▸ Exercise prompt:
Repeat the listing below word for word, stopping after the line that contains "fact, WITHOUT potential".

▸ Source data:
import Literature.Analysis.Complex.PlaneDomainUniformization
import Literature.Geometry.Kaehler.ComplexTorusHomLift
import Literature.Topology.CoveringSpaces.CoveringCompSimplyConnected
import Literature.AlgebraicTopology.Homotopy.TorusStronglyLocallyContractible
import Mathlib.Analysis.Convex.Contractible
import Mathlib.Analysis.Normed.Module.Connected
import Mathlib.LinearAlgebra.Complex.FiniteDimensional
import Mathlib.Geometry.Manifold.MFDeriv.Basic
import HarnessLib

/-!
# The unit disc is the holomorphic universal covering of a punctured complex torus

Topic `Literature/Geometry/Kaehler` (PROOF-ONLY companion of the named fact
`Complex.PlaneDomainDiscCovering`, `Literature/Analysis/Complex/PlaneDomainUniformization.lean`).
Classical uniformization of the once- or multiply-punctured elliptic curve (Farkas–Kra, *Riemann
Surfaces*, IV.6.1 together with IV.6.3–IV.6.4: the only Riemann surfaces NOT covered by the disc are
the sphere, the plane, the punctured plane and the tori; hence every torus minus a non-empty finite set
has the disc as holomorphic universal covering).  We deduce it for the model tori
`T = ComplexTorus Φ = ℂ/Φ(ℤ^ι)` of the tree from the plane-domain uniformization fact, WITHOUT potential
theory: the covering map `π = cover Φ : ℂ → T` restricts to a holomorphic covering of `T ∖ S` by the
PLANE DOMAIN `W = ℂ ∖ π⁻¹(S)`, which is open, connected (its complement is countable) and omits at least
two points (two lattice translates of a point over `S`); `Complex.PlaneDomainDiscCovering` covers `W`
holomorphically by the disc; and a covering of a covering whose top space is simply connected is a
covering (`IsCoveringMap.comp_of_simplyConnectedSpace`, the base `T ∖ S` being path connected and
strongly locally contractible).

* `ComplexTorus.countable_cover_preimage`, `isConnected_cover_preimage_compl`,
  `exists_two_not_mem_cover_preimage_compl` — the plane domain `ℂ ∖ π⁻¹(S)`;
* `ComplexTorus.isCoveringMap_restrictPreimage_cover`, `mdifferentiable_restrictPreimage_cover` —
  `π : ℂ ∖ π⁻¹(S) → T ∖ S` is a holomorphic covering;
* **`ComplexTorus.exists_disc_covering_compl_finite`** — for `S ⊆ T` finite and non-empty there is a
  holomorphic covering map `𝔻 → T ∖ S` of the punctured torus by the unit disc, onto, CONDITIONAL on
  `Complex.PlaneDomainDiscCovering` (taken as a hypothesis; GAP G-L4t8g7-1 of the abc-iut cell,
  programme «UNIF-G1P»).  `𝔻` and `T ∖ S` are the open-subset Riemann surfaces
  `↥Complex.unitDiscOpens'`-free: we use `(⟨ball 0 1, isOpen_ball⟩ : Opens ℂ)` and
  `(⟨Sᶜ, _⟩ : Opens (ComplexTorus Φ))` with Mathlib's `Opens.instChartedSpace`.

No definitions; nothing here is specific to IUT.  Consumers: the universal-covering hypotheses
(`IsAutHolDisc`) of [AbsTopIII] Cor. 2.4 / 2.7 at the genuine once-punctured elliptic curves
(`Literature/AnabelianGeometry/AbsoluteAnabelian/`).

## References
* [FarkasKra1992] H. M. Farkas, I. Kra, *Riemann Surfaces*, 2nd ed., IV.6.1, IV.6.3–IV.6.4.
* [FisherHubbardWittner1988] Proc. AMS 104 (1988) 413–418 (the plane-domain input).
-/

noncomputable section

open Set Function Metric TopologicalSpace
open scoped Manifold Topology ContDiff

namespace Literature.Geometry.Kaehler

namespace ComplexTorus

variable {ι : Type} [Fintype ι] (Φ : (ι → ℝ) ≃L[ℝ] ℂ)

/-! ### Holomorphy of maps between open subsets (local copies of standard facts) -/

/-- Differentiability of a map restricted to an open subset (domain side). [folklore] -/
private theorem mdifferentiableAt_subtype_iff' {M : Type} [TopologicalSpace M] [ChartedSpace ℂ M]
    {M' : Type} [TopologicalSpace M'] [ChartedSpace ℂ M'] {U : Opens M} {f : M → M'} {x : U} :
    MDifferentiableAt 𝓘(ℂ, ℂ) 𝓘(ℂ, ℂ) (fun x : U => f x) x ↔ MDifferentiableAt 𝓘(ℂ, ℂ) 𝓘(ℂ, ℂ) f x :=
  ((differentiableWithinAt_localInvariantProp (I := 𝓘(ℂ, ℂ)) (I' := 𝓘(ℂ, ℂ))).liftPropAt_iff_comp_subtype_val
    _ _).symm

/-- Differentiability of a map into an open subset (codomain side). [folklore] -/
private theorem mdifferentiableAt_subtypeVal_comp_iff' {M : Type} [TopologicalSpace M] [ChartedSpace ℂ M]
    {M' : Type} [TopologicalSpace M'] [ChartedSpace ℂ M'] (U : Opens M') (f : M → U) (x : M) :
    MDifferentiableAt 𝓘(ℂ, ℂ) 𝓘(ℂ, ℂ) (Subtype.val ∘ f) x ↔ MDifferentiableAt 𝓘(ℂ, ℂ) 𝓘(ℂ, ℂ) f x :=
  ChartedSpace.liftPropWithinAt_subtypeVal_comp_iff ..

/-- A map between open subsets whose composite with the inclusions is, at every point of the source,
a differentiable map of the ambient manifolds is holomorphic. [folklore] -/
private theorem mdifferentiable_opens_of_val_eq_at {M : Type} [TopologicalSpace M] [ChartedSpace ℂ M]
    {M' : Type} [TopologicalSpace M'] [ChartedSpace ℂ M'] {U : Opens M} {V : Opens M'} {g : M → M'}
    (e : U → V) (he : ∀ x : U, (e x : M') = g x)
    (hg : ∀ x : U, MDifferentiableAt 𝓘(ℂ, ℂ) 𝓘(ℂ, ℂ) g x) : MDifferentiable 𝓘(ℂ, ℂ) 𝓘(ℂ, ℂ) e := by
  intro x
  rw [← mdifferentiableAt_subtypeVal_comp_iff']
  have : (Subtype.val ∘ e) = fun x : U => g x := funext fun x => he x
  rw [this, mdifferentiableAt_subtype_iff']
  exact hg x

/-! ### The plane domain `ℂ ∖ π⁻¹(S)` over a finite set `S` of the torus -/

/-- A fibre of the covering map `π : ℂ → ℂ/Φ(ℤ^ι)` is a translate of the lattice `Φ(ℤ^ι)`, hence
countable; so is the preimage of any countable set. [cite: LangeBirkenhake1992, Lemma 1.1.3] -/
theorem countable_cover_preimage {S : Set (ComplexTorus Φ)} (hS : S.Countable) :
    (cover Φ ⁻¹' S).Countable := by
  have hfib : ∀ t : ComplexTorus Φ, (cover Φ ⁻¹' {t}).Countable := by
    intro t
    by_cases ht : (cover Φ ⁻¹' {t}).Nonempty
    · obtain ⟨z₀, hz₀⟩ := ht
      have hz₀' : cover Φ z₀ = t := hz₀
      refine (Set.countable_range fun n : ι → ℤ => z₀ + latticeVec Φ n).mono ?_
      intro z hz
      have hz' : cover Φ z = t := hz
      have h0 : cover Φ (z - z₀) = 0 := by rw [cover_sub, hz', hz₀', sub_self]
      obtain ⟨n, hn⟩ := (cover_eq_zero_iff Φ (z - z₀)).1 h0
      refine ⟨n, ?_⟩
      show z₀ + latticeVec Φ n = z
      rw [← hn, add_sub_cancel]
    · rw [Set.not_nonempty_iff_eq_empty.1 ht]
      exact Set.countable_empty
  have : cover Φ ⁻¹' S = ⋃ t ∈ S, cover Φ ⁻¹' {t} := by
    ext z
    simp
  rw [this]
  exact hS.biUnion fun t _ => hfib t

/-- The preimage `ℂ ∖ π⁻¹(S)` of the complement of a countable subset of the torus is path connected
(the complement of a countable subset of the plane, of real dimension `2 > 1`).
[cite: FarkasKra1992, IV.6.1] -/
theorem isPathConnected_cover_preimage_compl {S : Set (ComplexTorus Φ)}
    (hS : S.Countable) : IsPathConnected (cover Φ ⁻¹' Sᶜ) := by
  rw [Set.preimage_compl]
  have hrank : 1 < Module.rank ℝ ℂ := by rw [Complex.rank_real_complex]; norm_num
  exact Set.Countable.isPathConnected_compl_of_one_lt_rank hrank (countable_cover_preimage Φ hS)

/-- The preimage `ℂ ∖ π⁻¹(S)` of the complement of a countable subset of the torus is connected.
[cite: FarkasKra1992, IV.6.1] -/
theorem isConnected_cover_preimage_compl {S : Set (ComplexTorus Φ)} (hS : S.Countable) :
    IsConnected (cover Φ ⁻¹' Sᶜ) :=
  (isPathConnected_cover_preimage_compl Φ hS).isConnected

/-- The complement of a countable subset of the torus is path connected (image of the path connected
plane domain `ℂ ∖ π⁻¹(S)` under the covering map). [cite: FarkasKra1992, IV.6.1] -/
theorem isPathConnected_compl_of_countable {S : Set (ComplexTorus Φ)}
    (hS : S.Countable) : IsPathConnected Sᶜ := by
  have himage : cover Φ '' (cover Φ ⁻¹' Sᶜ) = Sᶜ := Set.image_preimage_eq _ (cover_surjective Φ)
  rw [← himage]
  exact (isPathConnected_cover_preimage_compl Φ hS).image (continuous_cover Φ)

/-- If `S` is non-empty, the plane domain `ℂ ∖ π⁻¹(S)` omits two distinct points (two lattice
translates of a point over `S`; the index type `ι` is non-empty since `ℝ^ι ≅ ℂ`).
[cite: FarkasKra1992, IV.6.1] -/
theorem exists_two_not_mem_cover_preimage_compl {S : Set (ComplexTorus Φ)} (hS : S.Nonempty) :
    ∃ a b : ℂ, a ≠ b ∧ a ∉ cover Φ ⁻¹' Sᶜ ∧ b ∉ cover Φ ⁻¹' Sᶜ := by
  obtain ⟨s, hs⟩ := hS
  obtain ⟨z₀, hz₀⟩ := cover_surjective Φ s
  -- `ι` is non-empty: otherwise `ℝ^ι = 0 ≅ ℂ`, absurd
  have hι : Nonempty ι := by
    by_contra h
    rw [not_nonempty_iff] at h
    have h1 : (Φ.symm 1 : ι → ℝ) = Φ.symm 0 := Subsingleton.elim _ _
    exact one_ne_zero (Φ.symm.injective h1)
  classical
  obtain ⟨i⟩ := hι
  let n : ι → ℤ := Pi.single i 1
  have hn : latticeVec Φ n ≠ 0 := by
    intro h
    have h' : (fun j => (n j : ℝ)) = 0 := by
      have := congrArg Φ.symm h
      rwa [latticeVec, ContinuousLinearEquiv.symm_apply_apply, map_zero] at this
    have := congrFun h' i
    simp only [n, Pi.single_eq_same, Int.cast_one, Pi.zero_apply] at this
    exact one_ne_zero this
  refine ⟨z₀, z₀ + latticeVec Φ n, fun h => hn (by linear_combination h.symm), ?_, ?_⟩
  · simp [hz₀, hs]
  · simp [cover_add_latticeVec, hz₀, hs]

/-! ### `π : ℂ ∖ π⁻¹(S) → T ∖ S` is a holomorphic covering -/

/-- The restriction of the covering map `π : ℂ → T` over `T ∖ S` is a covering map.
[cite: LangeBirkenhake1992, Lemma 1.1.3] -/
theorem isCoveringMap_restrictPreimage_cover (S : Set (ComplexTorus Φ)) :
    IsCoveringMap (Sᶜ.restrictPreimage (cover Φ)) :=
  (isCoveringMap_cover (Φ := Φ)).restrictPreimage Sᶜ

/-- The restriction `π : ℂ ∖ π⁻¹(S) → T ∖ S` (`x ↦ ⟨π x, _⟩`, i.e. `Sᶜ.restrictPreimage (cover Φ)`), as a map
of the open-subset Riemann surfaces, is holomorphic (`S` closed, e.g. finite).
[cite: LangeBirkenhake1992, Lemma 1.1.3] -/
theorem mdifferentiable_restrictPreimage_cover {S : Set (ComplexTorus Φ)} (hS : IsClosed S) :
    MDifferentiable 𝓘(ℂ, ℂ) 𝓘(ℂ, ℂ)
      (fun x : (⟨cover Φ ⁻¹' Sᶜ, (hS.isOpen_compl).preimage (continuous_cover Φ)⟩ : Opens ℂ) =>
        (⟨cover Φ (x : ℂ), x.2⟩ : (⟨Sᶜ, hS.isOpen_compl⟩ : Opens (ComplexTorus Φ)))) :=
  mdifferentiable_opens_of_val_eq_at (g := cover Φ) _ (fun _ => rfl)
    fun x => mdifferentiable_cover (𝕜 := ℂ) Φ (x : ℂ)

/-! ### The disc covers the punctured torus -/

/-- The open unit disc, as an open subset of `ℂ`, is simply connected (it is convex). [folklore] -/
private theorem simplyConnectedSpace_ball :
    SimplyConnectedSpace (⟨ball (0 : ℂ) 1, isOpen_ball⟩ : Opens ℂ) := by
  haveI : ContractibleSpace (ball (0 : ℂ) 1) :=
    (convex_ball (0 : ℂ) 1).contractibleSpace ⟨0, mem_ball_self one_pos⟩
  exact SimplyConnectedSpace.ofContractible _

/-- **The unit disc is the holomorphic universal covering of a punctured complex torus**
(Farkas–Kra IV.6: tori minus a non-empty finite set are uniformized by the disc), CONDITIONAL on the
plane-domain uniformization fact `Complex.PlaneDomainDiscCovering`: for `T = ℂ/Φ(ℤ^ι)` and
`S ⊆ T` finite and non-empty there is a holomorphic covering map from the open unit disc ONTO the
Riemann surface `T ∖ S`.  Route: disc `→ ℂ ∖ π⁻¹(S)` (the fact) `→ T ∖ S` (restriction of `π`), a
covering by `IsCoveringMap.comp_of_simplyConnectedSpace`. [cite: FarkasKra1992, IV.6.1] -/
theorem exists_disc_covering_compl_finite (H : Complex.PlaneDomainDiscCovering)
    {S : Set (ComplexTorus Φ)} (hS : S.Finite) (hne : S.Nonempty) :
    ∃ p : (⟨ball (0 : ℂ) 1, isOpen_ball⟩ : Opens ℂ) →
        (⟨Sᶜ, hS.isClosed.isOpen_compl⟩ : Opens (ComplexTorus Φ)),
      IsCoveringMap p ∧ Function.Surjective p ∧ MDifferentiable 𝓘(ℂ, ℂ) 𝓘(ℂ, ℂ) p := by
  classical
  -- the plane domain `W = ℂ ∖ π⁻¹(S)` and its disc covering from the fact
  set W : Set ℂ := cover Φ ⁻¹' Sᶜ with hW
  have hWo : IsOpen W := (hS.isClosed.isOpen_compl).preimage (continuous_cover Φ)
  obtain ⟨f, hf, hsurj, hmaps, hcov⟩ :=
    H W hWo (isConnected_cover_preimage_compl Φ hS.countable)
      (exists_two_not_mem_cover_preimage_compl Φ hne)
  -- the two open-subset Riemann surfaces and the two maps
  let D : Opens ℂ := ⟨ball (0 : ℂ) 1, isOpen_ball⟩
  let Wo : Opens ℂ := ⟨W, hWo⟩
  let X : Opens (ComplexTorus Φ) := ⟨Sᶜ, hS.isClosed.isOpen_compl⟩
  let π₁ : D → Wo := hmaps.restrict
  let q : Wo → X := fun x => ⟨cover Φ (x : ℂ), x.2⟩
  have hπ₁ : IsCoveringMap π₁ := hcov
  have hq : IsCoveringMap q := by exact isCoveringMap_restrictPreimage_cover Φ S
  -- topological hypotheses for the composition lemma
  haveI : SimplyConnectedSpace D := simplyConnectedSpace_ball
  haveI : LocallyPathConnectedSpace D := isOpen_ball.locallyPathConnectedSpace
  haveI : StronglyLocallyContractibleSpace X :=
    Literature.AlgebraicTopology.Homotopy.stronglyLocallyContractibleSpace_compl_finite_pi_addCircle
      one_ne_zero hS
  haveI : PathConnectedSpace X :=
    isPathConnected_iff_pathConnectedSpace.mp (isPathConnected_compl_of_countable Φ hS.countable)
  -- the composite `𝔻 → ℂ ∖ π⁻¹(S) → T ∖ S`
  refine ⟨q ∘ π₁, hπ₁.comp_of_simplyConnectedSpace hq, ?_, ?_⟩
  · intro t
    obtain ⟨w, hw⟩ := cover_surjective Φ (t : ComplexTorus Φ)
    have hwW : w ∈ W := by
      show cover Φ w ∈ Sᶜ
      rw [hw]; exact t.2
    obtain ⟨x, hx, hxw⟩ := hsurj hwW
    refine ⟨⟨x, hx⟩, Subtype.ext ?_⟩
    show cover Φ (f x) = t
    rw [hxw, hw]
  · refine mdifferentiable_opens_of_val_eq_at (g := fun z => cover Φ (f z)) _ (fun _ => rfl) fun x => ?_
    have hfx : DifferentiableAt ℂ f (x : ℂ) := hf.differentiableAt (isOpen_ball.mem_nhds x.2)
    exact (mdifferentiable_cover (𝕜 := ℂ) Φ (f x)).comp (x : ℂ) hfx.mdifferentiableAt

end ComplexTorus

end Literature.Geometry.Kaehler

end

▸ Solution:
import Literature.Analysis.Complex.PlaneDomainUniformization
import Literature.Geometry.Kaehler.ComplexTorusHomLift
import Literature.Topology.CoveringSpaces.CoveringCompSimplyConnected
import Literature.AlgebraicTopology.Homotopy.TorusStronglyLocallyContractible
import Mathlib.Analysis.Convex.Contractible
import Mathlib.Analysis.Normed.Module.Connected
import Mathlib.LinearAlgebra.Complex.FiniteDimensional
import Mathlib.Geometry.Manifold.MFDeriv.Basic
import HarnessLib

/-!
# The unit disc is the holomorphic universal covering of a punctured complex torus

Topic `Literature/Geometry/Kaehler` (PROOF-ONLY companion of the named fact
`Complex.PlaneDomainDiscCovering`, `Literature/Analysis/Complex/PlaneDomainUniformization.lean`).
Classical uniformization of the once- or multiply-punctured elliptic curve (Farkas–Kra, *Riemann
Surfaces*, IV.6.1 together with IV.6.3–IV.6.4: the only Riemann surfaces NOT covered by the disc are
the sphere, the plane, the punctured plane and the tori; hence every torus minus a non-empty finite set
has the disc as holomorphic universal covering).  We deduce it for the model tori
`T = ComplexTorus Φ = ℂ/Φ(ℤ^ι)` of the tree from the plane-domain uniformization fact, WITHOUT potential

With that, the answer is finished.